Configuring live migration settings on a cluster
In the cluster under Networks, Live Migration Settings you can select what networks are available for live migration and their order of preference.
Basically this setting determines what NICs can be used. It also determines and in what order of preference the available networks can be used by Live Migration. It does not determine bandwidth aggregation or failover. All it does is provide the order in which the redundant networks will be used. It’s up to the cluster service NETFT, Multichannel or SMB Direct to provide the bandwidth aggregation if possible As you can see we use LM/CSV over SMB and as our two NICS are RDMA capable 10Gbps NIC, multichannel will discover RDMA capabilities & leverage SMB Direct if it can be establish otherwise it will just stick with multichannel. If you would team that NIC shows up as just one network. Also not that if you lose a NIC during live migration it might fail for some VMs under certain scenarios, but you cluster nodes will maintain the capability & recover. The names of the network reflect this: LM1+CSV2 & CSV1+LM2 will be used both but if for some reason multichannel goes completely south the names reflect the metrics of these networks. The lowest is CSV1+LM2 and the second lowest is LM1+CSV2, reflect on how NETFT will select to use which automatically based on the metrics. I.e. It’s “self documentation” for human consumption.
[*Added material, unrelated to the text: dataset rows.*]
import Summits.ResolutionOfSingularities.ResolutionOfSingularities.Theorems.WeightedInvariantELadderTwoCentreChartMaximal
import Summits.ResolutionOfSingularities.ResolutionOfSingularities.Theorems.WeightedInvariantELadderTwoCentreLocalModels
import Summits.ResolutionOfSingularities.ResolutionOfSingularities.Theorems.WeightedInvariantE2CentreSchemeGlueDefs
import HarnessLib

/-!
# E-ladder rung `e = 2`, centre piece (C-c): THE SCHEME GLUE `e2CentreSchemeGlue : E2CentreSchemeGlueBody p ι J` (board item (o47-c-scheme))

[OURS · L1 W4.3 · DOOR `HypersurfaceCentreConstruction` (stmt-ResolutionOfSingularities-19897) · E2 CENTRE piece (C-c), SPEC (Δ11b) rev 10
(`L/res-L1-w43-plan-1/E2Step_split_sketch.lean` l.687; DESIGN MEMO `E2-CENTRE-GLUE-DESIGN-v0.md` §3 (G-1)…(G-5)); written by res-D-pv-048
(gen 11).  Def-free; `--supports` the door item as a helper.  OURS bookkeeping, NOT a statement of [Hironaka2017]; AI work, weaker than expert
review.]

`LocalEngine.e2CentreSchemeGlue : E2CentreSchemeGlueBody p ι J`, i.e.
`PRungGrHomLE 3 p ι J → E2HomogeneousChartBody p ι J → E2CentreHomBody p ι J → E2CentreGlueBody p ι J`: for a stage `S` with (I0)₂, singular
`X`, non-empty `maxLocus₂` and (C-b), there is `R : ReesAlgebraData S.Y` with `IsAdmissibleCentre S.f S.i.ker R ∧ S.IsCanonicalCentre₂ ι J R`.
Assembly of: (G-1) the model chart at a point of `maxLocus₂` (`Stage.exists_e2ModelChartAt`, …CentreChartAt) and the cover of the closed points
of `M = closure maxLocus₂` (`Stage.exists_mem_maxLocus₂_primeIdealOf_eq_homogeneousCore`, …CentreChartZeros) — finitely many charts suffice
(`M` is compact in the Noetherian `|Y|`, closed points are dense in the closed `M ∖ ⋃ D(t_c)`: Jacobson); (M1)/(G-2) zeros and agreement
(…CentreChartZeros; the agreement `Stage.map_weightedMonomialIdeal_germ_le_of_charts` is proved in THIS file: on a basic open `D(s) ∋ y` of `W a` inside `D(t) ∩ D(t')` the restricted ideal `𝒥ₘ(U')·Γ(Y, D(s))` lies in `𝒥ₘ(U|_{D(s)})` by the AGREEMENT TOOL `E2Model.le_weightedMonomialIdeal_iff_forall_minimalPrimes` — at a minimal prime `ζ` of `(U)`, `dim 𝒪_{Y,ζ} ≤ 3` by Krull, `ζ ∈ M` by (Z), so both models equal `J(𝒪_{Y,ζ}, f_ζ)ₘ` by (S5)); (G-3)…(G-5) F1/F2 (`Stage.exists_isCanonicalCentre₂_of_modelCharts`, …CentreLocalModels); the
stalkwise maximality (`Stage.ideal_basicOpen_le_of_forall_stalkIdeal_le`, …CentreChartMaximal) feeding the `(hom)` hand `E2CentreHomBody`.
-/

noncomputable section

set_option linter.dupNamespace false
set_option backward.isDefEq.respectTransparency false

open CategoryTheory AlgebraicGeometry TopologicalSpace IsLocalRing
open Literature.AlgebraicGeometry.Resolution
open Summit.ResolutionOfSingularities.ResolutionOfSingularities.Theorems
open Summit.ResolutionOfSingularities.ResolutionOfSingularities.Theorems.ELadderOne
open Summit.ResolutionOfSingularities.ResolutionOfSingularities.Cruxes.HypersurfaceCentreConstruction.LocalEngine

/-! ## (G-2): two model charts agree on their overlap -/

namespace Summit.ResolutionOfSingularities.ResolutionOfSingularities.Theorems.ELadderOne.Stage

variable {k : Type} [Field k] (S : Stage k) (ι : (R : Type) → [CommRing R] → R → Ordinal.{0})
  (J : (R : Type) → [CommRing R] → R → ℕ → Ideal R)

/-- **ONE INCLUSION OF THE AGREEMENT (G-2)**: the model of the second chart lies in the model of the first at every point of the overlap
(see the module docstring). [folklore] -/
theorem map_weightedMonomialIdeal_germ_le_of_charts
    {a : S.atlas.ι} {N : ℕ} (hN : N ≤ 3) (t : Γ(S.Y, S.atlas.W a)) (U : Fin N → Γ(S.Y, S.atlas.W a)) (w : Fin N → ℕ)
    (hw : ∀ i, 0 < w i)
    (hS5 : ∀ (y : S.Y) (hy : y ∈ S.Y.basicOpen t), ringKrullDim (S.Y.presheaf.stalk y) ≤ ((3 : ℕ) : WithBot ℕ∞) →
      (∀ i, (S.Y.presheaf.germ (S.atlas.W a) y (S.Y.basicOpen_le t hy)).hom (U i) ∈ maximalIdeal (S.Y.presheaf.stalk y)) →
      ∀ m : ℕ, J (S.Y.presheaf.stalk y) (localGenerator S.i.ker y) m =
        (weightedMonomialIdeal U w m).map (S.Y.presheaf.germ (S.atlas.W a) y (S.Y.basicOpen_le t hy)).hom)
    (hS3 : ∀ (y : S.Y) (hy : y ∈ S.Y.basicOpen t)
      (hU : ∀ i, (S.Y.presheaf.germ (S.atlas.W a) y (S.Y.basicOpen_le t hy)).hom (U i) ∈ maximalIdeal (S.Y.presheaf.stalk y)),
      LinearIndependent (ResidueField (S.Y.presheaf.stalk y)) (fun i => (maximalIdeal (S.Y.presheaf.stalk y)).toCotangent ⟨_, hU i⟩))
    (hZ : ∀ (y : S.Y) (hy : y ∈ S.Y.basicOpen t),
      (∀ i, (S.Y.presheaf.germ (S.atlas.W a) y (S.Y.basicOpen_le t hy)).hom (U i) ∈ maximalIdeal (S.Y.presheaf.stalk y)) →
      y ∈ closure (S.maxLocus₂ ι))
    {a' : S.atlas.ι} {N' : ℕ} (t' : Γ(S.Y, S.atlas.W a')) (U' : Fin N' → Γ(S.Y, S.atlas.W a')) (w' : Fin N' → ℕ)
    (hS5' : ∀ (y : S.Y) (hy : y ∈ S.Y.basicOpen t'), ringKrullDim (S.Y.presheaf.stalk y) ≤ ((3 : ℕ) : WithBot ℕ∞) →
      (∀ i, (S.Y.presheaf.germ (S.atlas.W a') y (S.Y.basicOpen_le t' hy)).hom (U' i) ∈ maximalIdeal (S.Y.presheaf.stalk y)) →
      ∀ m : ℕ, J (S.Y.presheaf.stalk y) (localGenerator S.i.ker y) m =
        (weightedMonomialIdeal U' w' m).map (S.Y.presheaf.germ (S.atlas.W a') y (S.Y.basicOpen_le t' hy)).hom)
    (hM' : ∀ (y : S.Y) (hy : y ∈ S.Y.basicOpen t'), y ∈ closure (S.maxLocus₂ ι) →
      ∀ i, (S.Y.presheaf.germ (S.atlas.W a') y (S.Y.basicOpen_le t' hy)).hom (U' i) ∈ maximalIdeal (S.Y.presheaf.stalk y))
    {y : S.Y} (hy : y ∈ S.Y.basicOpen t) (hy' : y ∈ S.Y.basicOpen t') (m : ℕ) :
    (weightedMonomialIdeal U' w' m).map (S.Y.presheaf.germ (S.atlas.W a') y (S.Y.basicOpen_le t' hy')).hom ≤
      (weightedMonomialIdeal U w m).map (S.Y.presheaf.germ (S.atlas.W a) y (S.Y.basicOpen_le t hy)).hom := by
  classical
  -- a basic open `D(s) ∋ y` of `W a` inside `D(t) ∩ D(t')`
  obtain ⟨s, hsle, hys⟩ := (S.atlas.W a).2.exists_basicOpen_le (V := S.Y.basicOpen t ⊓ S.Y.basicOpen t') ⟨y, ⟨hy, hy'⟩⟩
    (S.Y.basicOpen_le t hy)
  have hst : S.Y.basicOpen s ≤ S.Y.basicOpen t := hsle.trans inf_le_left
  have hst' : S.Y.basicOpen s ≤ S.Y.basicOpen t' := hsle.trans inf_le_right
  have hsa' : (S.Y.affineBasicOpen s : S.Y.Opens) ≤ S.atlas.W a' := hst'.trans (S.Y.basicOpen_le t')
  haveI := S.isNoetherianRing_sections (S.Y.affineBasicOpen s)
  -- the restricted ideal of the second model lies in the first model on `Γ(Y, D(s))`
  set K : Ideal Γ(S.Y, S.Y.affineBasicOpen s) := (weightedMonomialIdeal U' w' m).map (S.Y.presheaf.map (homOfLE hsa').op).hom with hK
  have hloc := S.hloc_basicOpen t U hS3 s hst
  have hKle : K ≤ weightedMonomialIdeal (fun i => (S.Y.presheaf.map (homOfLE (S.Y.basicOpen_le s)).op).hom (U i)) w m := by
    refine (E2Model.le_weightedMonomialIdeal_iff_forall_minimalPrimes _ w hw hloc).mpr ?_
    intro 𝔮 h𝔮min
    haveI h𝔮p : 𝔮.IsPrime := h𝔮min.1.1
    obtain ⟨ζ, hζs, hζ𝔮⟩ := S.exists_primeIdealOf_eq_affine (S.Y.affineBasicOpen s) 𝔮 h𝔮p
    subst hζ𝔮
    letI := S.Y.presheaf.algebra_section_stalk (⟨ζ, hζs⟩ : (S.Y.affineBasicOpen s : S.Y.Opens))
    haveI : IsLocalization.AtPrime (S.Y.presheaf.stalk ζ) ((S.Y.affineBasicOpen s).2.primeIdealOf ⟨ζ, hζs⟩).asIdeal :=
      (S.Y.affineBasicOpen s).2.isLocalization_stalk ⟨ζ, hζs⟩
    refine (E2Model.forall_exists_mul_mem_iff_map_le _ (S.Y.presheaf.stalk ζ) _ _).mpr ?_
    have hζs' : ζ ∈ S.Y.basicOpen s := hζs
    have hζt : ζ ∈ S.Y.basicOpen t := hst hζs'
    have hζt' : ζ ∈ S.Y.basicOpen t' := hst' hζs'
    have hdim : ringKrullDim (S.Y.presheaf.stalk ζ) ≤ ((3 : ℕ) : WithBot ℕ∞) :=
      S.ringKrullDim_stalk_le_three_of_mem_minimalPrimes (S.Y.affineBasicOpen s) hN _ hζs h𝔮min
    have hUζ : ∀ i, (S.Y.presheaf.germ (S.atlas.W a) ζ (S.Y.basicOpen_le t hζt)).hom (U i) ∈ maximalIdeal (S.Y.presheaf.stalk ζ) := by
      intro i
      rw [← S.germ_map_apply (S.Y.basicOpen_le s) hζs' (U i)]
      exact (germ_mem_maximalIdeal_iff_mem (S.Y.affineBasicOpen s) hζs _).mpr (h𝔮min.1.2 (Ideal.subset_span ⟨i, rfl⟩))
    have hζM : ζ ∈ closure (S.maxLocus₂ ι) := hZ ζ hζt hUζ
    have hU'ζ := hM' ζ hζt' hζM
    have hJ1 := hS5 ζ hζt hdim hUζ m
    have hJ2 := hS5' ζ hζt' hdim hU'ζ m
    show K.map (S.Y.presheaf.germ (S.Y.affineBasicOpen s : S.Y.Opens) ζ hζs).hom ≤
      (weightedMonomialIdeal (fun i => (S.Y.presheaf.map (homOfLE (S.Y.basicOpen_le s)).op).hom (U i)) w m).map
        (S.Y.presheaf.germ (S.Y.affineBasicOpen s : S.Y.Opens) ζ hζs).hom
    rw [hK, S.map_germ_map_res (V := (S.Y.affineBasicOpen s : S.Y.Opens)) hsa' hζs,
      ← S.map_weightedMonomialIdeal_res (S.Y.basicOpen_le s) U w m,
      S.map_germ_map_res (V := (S.Y.affineBasicOpen s : S.Y.Opens)) (S.Y.basicOpen_le s) hζs]
    exact (hJ2.symm.trans hJ1).le
  -- read at `y`
  have h1 := Ideal.map_mono (f := (S.Y.presheaf.germ (S.Y.affineBasicOpen s : S.Y.Opens) y hys).hom) hKle
  rw [hK, S.map_germ_map_res (V := (S.Y.affineBasicOpen s : S.Y.Opens)) hsa' hys,
    ← S.map_weightedMonomialIdeal_res (S.Y.basicOpen_le s) U w m,
    S.map_germ_map_res (V := (S.Y.affineBasicOpen s : S.Y.Opens)) (S.Y.basicOpen_le s) hys] at h1
  exact h1

end Summit.ResolutionOfSingularities.ResolutionOfSingularities.Theorems.ELadderOne.Stage

/-! ## The closer -/

namespace Summit.ResolutionOfSingularities.ResolutionOfSingularities.Cruxes.HypersurfaceCentreConstruction.LocalEngine

/-- **(o47-c-scheme) THE SCHEME GLUE OF THE E2 CENTRE** (see the module docstring). [OURS] -/
theorem e2CentreSchemeGlue (p : ℕ) (ι : (R : Type) → [CommRing R] → R → Ordinal.{0})
    (J : (R : Type) → [CommRing R] → R → ℕ → Ideal R) : E2CentreSchemeGlueBody p ι J := by
  intro hr hG0 hhom k _ _ _ S h0 hXreg _ hcb
  classical
  haveI : JacobsonSpace S.Y := LocallyOfFiniteType.jacobsonSpace S.f
  haveI : NoetherianSpace S.Y := S.noetherianSpace
  set M : Set S.Y := closure (S.maxLocus₂ ι) with hM
  -- (G-1): a model chart through every closed point of `M`
  have hdata : ∀ c : {c : S.Y // IsClosed ({c} : Set S.Y) ∧ c ∈ M},
      ∃ (a : S.atlas.ι) (N : ℕ) (t : Γ(S.Y, S.atlas.W a)) (U : Fin N → Γ(S.Y, S.atlas.W a)) (w : Fin N → ℕ),
        S.IsUnitChart a ∧ c.1 ∈ S.Y.basicOpen t ∧ N ≤ 3 ∧ (∀ i, 0 < w i) ∧
        (letI := S.atlas.gradedRing a; ∀ i, SetLike.IsHomogeneousElem (S.atlas.piece a) (U i)) ∧
        (∀ (y : S.Y) (hy : y ∈ S.Y.basicOpen t), ringKrullDim (S.Y.presheaf.stalk y) ≤ ((3 : ℕ) : WithBot ℕ∞) →
          (∀ i, (S.Y.presheaf.germ (S.atlas.W a) y (S.Y.basicOpen_le t hy)).hom (U i) ∈ maximalIdeal (S.Y.presheaf.stalk y)) →
          ∀ m : ℕ, J (S.Y.presheaf.stalk y) (localGenerator S.i.ker y) m =
            (weightedMonomialIdeal U w m).map (S.Y.presheaf.germ (S.atlas.W a) y (S.Y.basicOpen_le t hy)).hom) ∧
        (∀ (y : S.Y) (hy : y ∈ S.Y.basicOpen t), ringKrullDim (S.Y.presheaf.stalk y) ≤ ((3 : ℕ) : WithBot ℕ∞) →
          ((∀ i, (S.Y.presheaf.germ (S.atlas.W a) y (S.Y.basicOpen_le t hy)).hom (U i) ∈ maximalIdeal (S.Y.presheaf.stalk y)) ↔
            (y ∈ singImage S.i.ker ∧ iotaAt ι S.i.ker y = S.mu₂ ι))) ∧
        (∀ (y : S.Y) (hy : y ∈ S.Y.basicOpen t)
          (hU : ∀ i, (S.Y.presheaf.germ (S.atlas.W a) y (S.Y.basicOpen_le t hy)).hom (U i) ∈ maximalIdeal (S.Y.presheaf.stalk y)),
          LinearIndependent (ResidueField (S.Y.presheaf.stalk y))
            (fun i => (maximalIdeal (S.Y.presheaf.stalk y)).toCotangent ⟨_, hU i⟩)) := by
    rintro ⟨c, hcc, hcM⟩
    obtain ⟨x, rfl⟩ := Stage.mem_range_of_mem_singImage S (S.closure_maxLocus₂_subset_singImage ι hcM)
    obtain ⟨a, hca, ha⟩ := S.exists_isUnitChart x
    obtain ⟨η, hηa, hηm, hcore⟩ := S.exists_mem_maxLocus₂_primeIdealOf_eq_homogeneousCore ι h0 hcb ha hca hcc hcM
    obtain ⟨δ, t, N, U, w, htδ, htη, hN, hw, hUhom, hS5, hS6, hS3⟩ := S.exists_e2ModelChartAt ι J hr hG0 hηm ha hηa
    exact ⟨a, N, t, U, w, ha, S.mem_basicOpen_of_primeIdealOf_eq_homogeneousCore hca hηa hcore htδ htη, hN, hw, hUhom,
      hS5, hS6, hS3⟩
  choose a N t U w ha hct hN hw hUhom hS5 hS6 hS3 using hdata
  -- the derived readings (Z) and (M) of every chart
  have hZ : ∀ (c) (y : S.Y) (hy : y ∈ S.Y.basicOpen (t c)),
      (∀ i, (S.Y.presheaf.germ (S.atlas.W (a c)) y (S.Y.basicOpen_le (t c) hy)).hom (U c i) ∈ maximalIdeal (S.Y.presheaf.stalk y)) →
      y ∈ closure (S.maxLocus₂ ι) := fun c y hy hUy =>
    S.mem_closure_maxLocus₂_of_forall_germ_mem ι h0 (ha c) (hN c) (t c) (U c) (hUhom c) (hS6 c) hy hUy
  have hMz : ∀ (c) (y : S.Y) (hy : y ∈ S.Y.basicOpen (t c)), y ∈ closure (S.maxLocus₂ ι) →
      ∀ i, (S.Y.presheaf.germ (S.atlas.W (a c)) y (S.Y.basicOpen_le (t c) hy)).hom (U c i) ∈ maximalIdeal (S.Y.presheaf.stalk y) :=
    fun c y hy hyM => S.forall_germ_mem_of_mem_closure_maxLocus₂ ι (t c) (U c) (hS6 c) hy hyM
  -- finitely many charts cover `M` (closed points are dense in closed subsets of the Jacobson space `|Y|`; `M` is compact)
  have hcovM : M ⊆ ⋃ c, (S.Y.basicOpen (t c) : Set S.Y) := by
    intro y hyM
    by_contra hyV
    have hne : (M ∩ (⋃ c, (S.Y.basicOpen (t c) : Set S.Y))ᶜ).Nonempty := ⟨y, hyM, hyV⟩
    have hlc : IsLocallyClosed (M ∩ (⋃ c, (S.Y.basicOpen (t c) : Set S.Y))ᶜ) :=
      (isClosed_closure.inter (isOpen_iUnion fun c => (S.Y.basicOpen (t c)).2).isClosed_compl).isLocallyClosed
    obtain ⟨c₀, ⟨hc₀M, hc₀V⟩, hc₀c⟩ := nonempty_inter_closedPoints hne hlc
    exact hc₀V (Set.mem_iUnion.mpr ⟨⟨c₀, mem_closedPoints_iff.mp hc₀c, hc₀M⟩, hct _⟩)
  obtain ⟨F, hF⟩ := (NoetherianSpace.isCompact M).elim_finite_subcover (fun c => (S.Y.basicOpen (t c) : Set S.Y))
    (fun c => (S.Y.basicOpen (t c)).2) hcovM
  -- F2b: glue the finite family of model charts
  obtain ⟨R, hcan, hregW, hsupp, -, hmaxC⟩ := S.exists_isCanonicalCentre₂_of_modelCharts ι J (L := {c // c ∈ F})
    (fun ℓ => a ℓ.1) (fun ℓ => t ℓ.1) (fun ℓ => N ℓ.1) (fun ℓ => U ℓ.1) (fun ℓ => w ℓ.1) (fun ℓ => hw ℓ.1)
    (by
      intro y hy
      obtain ⟨c, hcF, hyc⟩ := Set.mem_iUnion₂.mp (hF hy)
      exact Set.mem_iUnion.mpr ⟨⟨c, hcF⟩, hyc⟩)
    (fun ℓ ℓ' m y hy hy' => le_antisymm
      (S.map_weightedMonomialIdeal_germ_le_of_charts ι J (hN ℓ'.1) (t ℓ'.1) (U ℓ'.1) (w ℓ'.1) (hw ℓ'.1) (hS5 ℓ'.1) (hS3 ℓ'.1)
        (hZ ℓ'.1) (t ℓ.1) (U ℓ.1) (w ℓ.1) (hS5 ℓ.1) (hMz ℓ.1) hy' hy m)
      (S.map_weightedMonomialIdeal_germ_le_of_charts ι J (hN ℓ.1) (t ℓ.1) (U ℓ.1) (w ℓ.1) (hw ℓ.1) (hS5 ℓ.1) (hS3 ℓ.1)
        (hZ ℓ.1) (t ℓ'.1) (U ℓ'.1) (w ℓ'.1) (hS5 ℓ'.1) (hMz ℓ'.1) hy hy' m))
    (fun ℓ η hηm hη m => (hS5 ℓ.1 η hη hηm.1.2.2 ((hS6 ℓ.1 η hη hηm.1.2.2).mpr ⟨hηm.1.1, hηm.2⟩) m).symm)
    (fun ℓ y hy hUy => hZ ℓ.1 y hy hUy)
    (fun ℓ η hηm hη i => ((hS6 ℓ.1 η hη hηm.1.2.2).mpr ⟨hηm.1.1, hηm.2⟩) i)
    (fun ℓ y hy hU => hS3 ℓ.1 y hy hU)
  -- stalkwise maximality on the maximum locus
  have hmax : ∀ (n : ℕ) (K : S.Y.IdealSheafData),
      (∀ η ∈ S.maxLocus₂ ι, stalkIdeal K η ≤ J (S.Y.presheaf.stalk η) (localGenerator S.i.ker η) n) → K ≤ R.piece n :=
    fun n K hK => hmaxC n K fun ℓ =>
      S.ideal_basicOpen_le_of_forall_stalkIdeal_le ι J (t ℓ.1) (U ℓ.1) (w ℓ.1) (hw ℓ.1) (hS5 ℓ.1) (hS3 ℓ.1) (hZ ℓ.1) (hMz ℓ.1)
        K hK
  -- admissibility: regular weighted centre, support, and `(hom)` from the (G-6) hand at the maximal canonical centre
  exact ⟨R, ⟨hregW, hsupp, fun j W 𝒜 _ hc hX n => hhom S h0 hXreg R hcan hmax j W 𝒜 hc hX n⟩, hcan⟩

end Summit.ResolutionOfSingularities.ResolutionOfSingularities.Cruxes.HypersurfaceCentreConstruction.LocalEngine

end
Sometimes you might get surprising results. An example. If you’ve selected SMB for Live Migration and you have selected only one of the NICs here. Still when you look at perform you might see both being used! What’s happening is that multichannel will kick in (and use two or more similar NICs when it finds them and if applicable move to RDMA.
So here we select SMB for the live migration type and the two equally capable 10GBps NICs available for live migration it will use them, even if you selected only one of them in the cluster network settings for live migration.
Why is that? Well, there is still another location where live migration settings are defined and that is in Hyper-V Manager. Take a look at the screenshot below.
The Incoming live migration settings is set to “Use any available network for live migration”. If you have this on it will still leverage both as when one is used multichannel drag the other one into action anyway, no matter what you set in network settings for live migration in the Cluster GUI (it set to use only one and dimmed out).
Do note that on Hyper-V Manager the settings for live migrations specify “Incoming live migrations”. That leads us to believe that it’s the target, the node where the VMs are migrated to that determines what NICs get used. But let’s put this to the test.
Testing A Hyper-V cluster with two nodes – Node A and Node B
On the cluster network settings you select only one network.
On Hyper-V cluster Node A you have configured the following for live migration via Hyper-V Manager to “Use these IP addresses for live migration”. You cannot add or remove networks, the networks used are defined by the cluster.
On Hyper-V cluster Node B you have configured the following for live migration via Hyper-V Manager to “Use any available network for live migration”.
As we now kick of a live migration from node A to node B we’ll see both NICs being used. Why well because Node B is the target and Node B has the setting “Use any available network for live migration”. So why then only these 2, why not pick up any other suitable NICs? Well we’ve configured the live migration on both nodes to use SMB. As this cluster is RDMA capable that means it will leverage multichannel/SMB direct. The auto configuration will select the best, equally capable NICs for this and that’s these two in our scenario. Remember the capabilities of the NICs have to match. So no mixtures of 1 * 1Gbps and 1 *10Gbps or 1 * multichannel and 1 SMB Direct.
The confusion really sets in that even if live migrate from Node B to A it will also use both NICs! Hum, that is “Incoming Live Migrations” is not always “correct” it seems, not when using SMB as a performance option at least. Apparently multichannel will kick in in both directions.
If you set both to Node A and Node B to “Use these IP addresses for live migration” and leave the cluster network setting with only one network it does only use one, even with SMB as a performance option for live migration. This is expected.
Note: I had one interesting hiccup while testing this configuration: when doing the latter one of the VMs failed in live migration of the entire host. I ran it again and that one VM still used both networks. All others went well during host migration with just one being used. That was a bit of a huh moment and it sure tripped me up & kept me busy for a while. I blame RDMA and the position of the planets & constellations.
Things aren’t always what they seem at first and it’s good to keep that in mind. The moment you think you got if figured out, you’re wrong . So look again & investigate.